I’ll give you another little example from my own past. I thought I was doing fine with my issues of body image and self-worth, that I was healed. However, if someone brought up weight in any way, or mentioned I had a curvy figure, even if it was said in a positive, flattering way, I immediately got upset and began to tell myself they’d called me fat. I got angry, sad, felt like sh*t, like an unworthy human being—all of those uncomfortable feelings I’ve mentioned before.
Then, I began to understand that those feelings were meant as a loving message for me. A message telling me I still felt unworthy on a deeper level that I hadn’t dug into before, for reasons that had nothing to do with my weight or the size of my jeans. I felt unlovable and less than because of old hurt and old patterns of negative thinking. And I understood that I still needed to heal those areas. And because I knew how, I didn’t spiral into a month-long darkness of self-hatred.
After I had done the work—and no, it doesn’t happen in a blink of an eye; it can take years of giving yourself consistent, gentle love and patience as you are healing—a comment like that didn’t trigger me anymore. I was strong(er) and I loved myself enough not to have outside comments affect me anymore.
Healing is about knowing—it’s about having awareness and the ability to deal with feelings in a different, healthier way. It’s not about becoming Teflon—so that things suddenly stop affecting you. Instead healing comes in waves, and we keep floating back to whatever needs more healing when the winds change, when something happens. And that is how it should be.
So stop kicking yourself for healing multiple times in the same place. You are doing what you should be. Be proud of that.
Sitting with discomfort and difficult feelings is not fun—it’s f*cking horrible sometimes.
Sitting with our shadows is scary and lonely. But without doing so means nothing will shift. We will become prisoners of our unhappiness, victims in our own lives. We will keep getting triggered by the same unnecessary things over and over again. No growth happens. No evolution.

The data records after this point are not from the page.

import Summits.CriticalPhenomena.CardyFormulaZ2.Theorems.CardyIKTransportIKLinearTransportWallDominationPlanarFinal
import Summits.CriticalPhenomena.CardyFormulaZ2.Theorems.CardyIKTransportIKLinearTransportWallDominationPlanarSmall

/-!
# `CardyIKTransport.IKLinearTransport` (stmt-CriticalPhenomena-5076), line `pinned-diagram-exchange`, lead c8 —
# THIN RINGS AROUND WALL SEGMENTS IN THE PLANE, ISOTROPIC MODEL: ALL SEGMENT LENGTHS `s ≥ 1`

Support file (`--supports stmt-CriticalPhenomena-5076`, registered sub-goal `thinRing_planar_iso_all`): the two-line combination of
`thinRing_planar_iso` (lead, `s ≥ N`: wall domination + band transfer + blockers + lattice Jordan) and `thinRing_planar_small` (worker B15,
`1 ≤ s ≤ N`: finite energy of the gauge on the all-black band box).
-/

noncomputable section

namespace Summit.CriticalPhenomena.CardyFormulaZ2.Theorems.IKLinearTransport.PinnedDiagramExchange.WallDomination

open Summit.CriticalPhenomena.CardyFormulaZ2.Theorems.IKLinearTransport.PinnedDiagramExchange (νmix)

/-- **THIN RINGS AROUND WALL SEGMENTS IN THE PLANE, ISOTROPIC IZERGIN–KOREPIN MODEL, EVERY LENGTH** (registered sub-goal
`thinRing_planar_iso_all`): there are `j` and `c > 0` such that for every `s ≥ 1` and every `(a, b) ∈ ℤ²`, with `ν_univ`-probability `≥ c` every black
path meeting the wall segment `{a} × [b, b + s)` stays within sup-distance `2M + 3s` of it, `M = (2j+1)(s+1)` — `RingSeg a b s (2M + 3s)`. -/
theorem thinRing_planar_iso_all : ∃ (j : ℕ) (c : ℝ), 0 < c ∧ ∀ (s : ℕ) (a b : ℤ), 1 ≤ s →
    c ≤ (νmix Set.univ).real (RingSeg a b s (2 * ((2 * j + 1) * (s + 1)) + 3 * s)) := by
  obtain ⟨N, j, c, hc, h⟩ := thinRing_planar_iso
  obtain ⟨c', hc', h'⟩ := thinRing_planar_small N j
  refine ⟨j, min c c', lt_min hc hc', fun s a b hs => ?_⟩
  rcases le_or_gt N s with hN | hN
  · exact (min_le_left _ _).trans (h s a b hN)
  · exact (min_le_right _ _).trans (h' s a b hs hN.le)

end Summit.CriticalPhenomena.CardyFormulaZ2.Theorems.IKLinearTransport.PinnedDiagramExchange.WallDomination

end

I am not saying that happiness is not something we should all strive for, no. It’s bloody magnificent to feel it when we do. But what I am saying is that happiness does not mean the absence of all the other feelings, the absence of our darkness.
Happiness means to accept those moments, too. To become an unbiased witness of our dark moments.
So be gentle with yourself. When you feel emotions that are not the happy kind, find a way to be grateful for the gifts you’ve been given to help you heal further. Be courageous enough to look at your unhappiness and sit with it. Have a loving conversation with it. French kiss it. Choose not to throw judgement, but instead receive the message it is there to give you. And heal the parts that are now ready to be healed.
You’ve got this my love. Go and claim your birthright for imperfectly perfect happiness.